** The input follows **

import Summits.AtomisticToContinuum.Crystallization.Theorems.OverbindingBudgetAffineRadialGlue
import Summits.AtomisticToContinuum.Crystallization.Theorems.OverbindingBudgetAffineRadialChart

/-!
# The Gram chart fits the chart dictionary (NODE 68, deliverable (K5), part 2: the remaining obligations, stated)

The sibling `…RadialChart` constructs, for every sign window at once, the chart map `gramChart`, the normalising length
`chartScale`, the convex region `KRegion (196/121)` and proves the dictionary obligations `scale_pos` and `mem_K` of
`…RadialGlue.ChartDictionary` at `θ = 1/25`.  This file records what is LEFT, as explicit hypothesis types, and closes the
chain to the Z2 leaf:

* `chartDictionary_of_obligations`: a `ChartDictionary (1/25) θ' w D (KRegion (196/121)) x₀ r₁` from the THREE remaining
  per-window obligations for the Gram chart —
  (far)   `FarWindowData (1/25) θ' w X → r₁ ≤ ‖gramChart X − x₀‖` (the far clause excludes the Gram ball; Cholesky of the
          normalised Gram matrix in the reduced basis gives the isometry that the far clause forbids),
  (upper) `FarWindowData (1/25) θ' w X → chartScale X⁶ · windowSixUp w X ≤ D.P (gramChart X)` and
  (lower) `FarWindowData (1/25) θ' w X → D.N (gramChart X) ≤ chartScale X¹² · windowTwelveLo w X` (the window sums against
          the finite near family — an EQUALITY termwise by `normSq_wPos_eq_chart` — plus certified far-field constants);
* `farCoreExcess_of_gramChartTables`: the Z2 leaf `FarCoreExcess (1/25) (1/2000) (1/(2·10⁷))` from those three obligation
  families, the radial tables (C)/(B)/(G) of `…RadialReduction` on the regions `KRegion (196/121)` (star-convex about any
  centre inside them, `starConvex_KRegion`), the numeric side conditions and the hcp enclosures — `farCoreExcess_of_radialTables`
  with the dictionary instantiated.
No `sorry`; only `propext`, `Classical.choice`, `Quot.sound`.
-/

noncomputable section

namespace Summit.AtomisticToContinuum.Crystallization.Theorems.OverbindingBudgetAffineRadialChartFit

open Set
open Literature.MathematicalPhysics.StatisticalMechanics
open Summit.AtomisticToContinuum.Crystallization.Theorems.OverbindingBudgetAffineFarSmoothSplit
open Summit.AtomisticToContinuum.Crystallization.Theorems.OverbindingBudgetAffineRadialReduction
open Summit.AtomisticToContinuum.Crystallization.Theorems.OverbindingBudgetAffineRadialGlue
open Summit.AtomisticToContinuum.Crystallization.Theorems.OverbindingBudgetAffineRadialChart

local notation "E3" => EuclideanSpace ℝ (Fin 3)
local notation "E5" => EuclideanSpace ℝ (Fin 5)

/-- ★ The Gram chart `(gramChart, chartScale)` with region `KRegion (196/121)` IS a chart dictionary of the window `w` at
`θ = 1/25`, given the three remaining obligations (far), (upper), (lower) for that window. [this file] -/
def chartDictionary_of_obligations {θ' : ℝ} {ι : Type*} (w : Fin 6 → ℤ) (D : FamilyData E5 ι) (x₀ : E5) (r₁ : ℝ)
    (hfar : ∀ X : E3 →ₗ[ℝ] E3, FarWindowData (1 / 25) θ' w X → r₁ ≤ ‖gramChart X - x₀‖)
    (hupper : ∀ X : E3 →ₗ[ℝ] E3, FarWindowData (1 / 25) θ' w X → chartScale X ^ 6 * windowSixUp w X ≤ D.P (gramChart X))
    (hlower : ∀ X : E3 →ₗ[ℝ] E3, FarWindowData (1 / 25) θ' w X → D.N (gramChart X) ≤ chartScale X ^ 12 * windowTwelveLo w X) :
    ChartDictionary (1 / 25) θ' w D (KRegion (196 / 121)) x₀ r₁ where
  chart X _ := gramChart X
  scale X _ := chartScale X
  scale_pos X _ hX _ _ := scale_pos_of_farWindowData (by norm_num) hX
  mem_K X _ hX _ _ := mem_K_record hX
  far X _ hX _ _ := hfar X hX
  upper X _ hX _ _ := hupper X hX
  lower X _ hX _ _ := hlower X hX

/-- ★★ **Z2 from Gram-chart tables.**  For every sign window `w`: an inverse-power family `D w` on `E5` (near family read off by
`normSq_wPos_eq_chart` + far-field constants), a centre `x₀ w ∈ KRegion (196/121)`, radii `0 < r₁ w ≤ ρ w` and constants
`m₀ w, η w, δ₀ w` with the three chart obligations (far)/(upper)/(lower), the radial tables (C) convex core / (B) slope-or-
curvature / (G),(0) centre data of `…RadialReduction` on `KRegion (196/121)`, the side conditions, `0 ≤ b`,
`L6hi ≤ b·(l3² − 24κ″L6hi)` and the hcp enclosures ⇒ `FarCoreExcess (1/25) (1/2000) (1/(2·10⁷))`. [this file] -/
theorem farCoreExcess_of_gramChartTables {ι : Type*} {c τ l3 L6hi b : ℝ}
    {D : (Fin 6 → ℤ) → FamilyData E5 ι} {x₀ : (Fin 6 → ℤ) → E5} {ρ m₀ η δ₀ r₁ : (Fin 6 → ℤ) → ℝ}
    (hc : c ≠ 0) (hτ : 0 < τ) (hτ' : τ ≤ 1 / 100)
    (hl3 : 0 < l3) (hL3 : l3 ≤ StackingSums.hcpInvPowSum 3 c) (hL6 : StackingSums.hcpInvPowSum 6 c ≤ L6hi)
    (hκ : 24 * (1 / (2 * 10 ^ 7) + 1 / 10 ^ 9) * L6hi ≤ l3 ^ 2)
    (hfar : ∀ w, ∀ X : E3 →ₗ[ℝ] E3, FarWindowData (1 / 25) (1 / 2000 - τ) w X → r₁ w ≤ ‖gramChart X - x₀ w‖)
    (hupper : ∀ w, ∀ X : E3 →ₗ[ℝ] E3, FarWindowData (1 / 25) (1 / 2000 - τ) w X →
      chartScale X ^ 6 * windowSixUp w X ≤ (D w).P (gramChart X))
    (hlower : ∀ w, ∀ X : E3 →ₗ[ℝ] E3, FarWindowData (1 / 25) (1 / 2000 - τ) w X →
      (D w).N (gramChart X) ≤ chartScale X ^ 12 * windowTwelveLo w X)
    (hx₀ : ∀ w, x₀ w ∈ KRegion (196 / 121))
    (hpos : ∀ w, ∀ y ∈ KRegion (196 / 121), ∀ i ∈ (D w).s, (D w).c i + (D w).L i y ≠ 0)
    (hP : ∀ w, ∀ y ∈ KRegion (196 / 121), 0 < (D w).P y)
    (hC : ∀ w, ∀ y ∈ KRegion (196 / 121), ‖y - x₀ w‖ ≤ ρ w → ∀ u : E5, ‖u‖ = 1 → m₀ w ≤ (D w).psi₂ y u)
    (hB : ∀ w, ∀ y ∈ KRegion (196 / 121), ρ w ≤ ‖y - x₀ w‖ →
      0 < (D w).psi₁ y (‖y - x₀ w‖⁻¹ • (y - x₀ w)) ∨ 0 < (D w).psi₂ y (‖y - x₀ w‖⁻¹ • (y - x₀ w)))
    (hG : ∀ w, ∀ u : E5, ‖u‖ = 1 → -η w ≤ (D w).psi₁ (x₀ w) u) (h0 : ∀ w, b - δ₀ w ≤ (D w).psi (x₀ w))
    (hr₁ : ∀ w, 0 < r₁ w) (hrρ : ∀ w, r₁ w ≤ ρ w)
    (hq : ∀ w, ∀ t ∈ Icc (r₁ w) (ρ w), δ₀ w + η w * t ≤ m₀ w / 2 * t ^ 2) (hρη : ∀ w, η w < m₀ w * ρ w)
    (hb : 0 ≤ b) (hbD : L6hi ≤ b * (l3 ^ 2 - 24 * (1 / (2 * 10 ^ 7) + 1 / 10 ^ 9) * L6hi)) :
    FarCoreExcess (1 / 25) (1 / 2000) (1 / (2 * 10 ^ 7)) :=
  farCoreExcess_of_radialTables (K := fun _ => KRegion (196 / 121)) hc hτ hτ' hl3 hL3 hL6 hκ
    (fun w => chartDictionary_of_obligations w (D w) (x₀ w) (r₁ w) (hfar w) (hupper w) (hlower w))
    (fun w => starConvex_KRegion _ (hx₀ w)) hpos hP hC hB hG h0 hr₁ hrρ hq hρη hb hbD

end Summit.AtomisticToContinuum.Crystallization.Theorems.OverbindingBudgetAffineRadialChartFit

end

** End of The input **

> Instructions for the task: Each line that has the word "open" counts once. How many such lines are in the data? Give the number alone.

> Task result: 6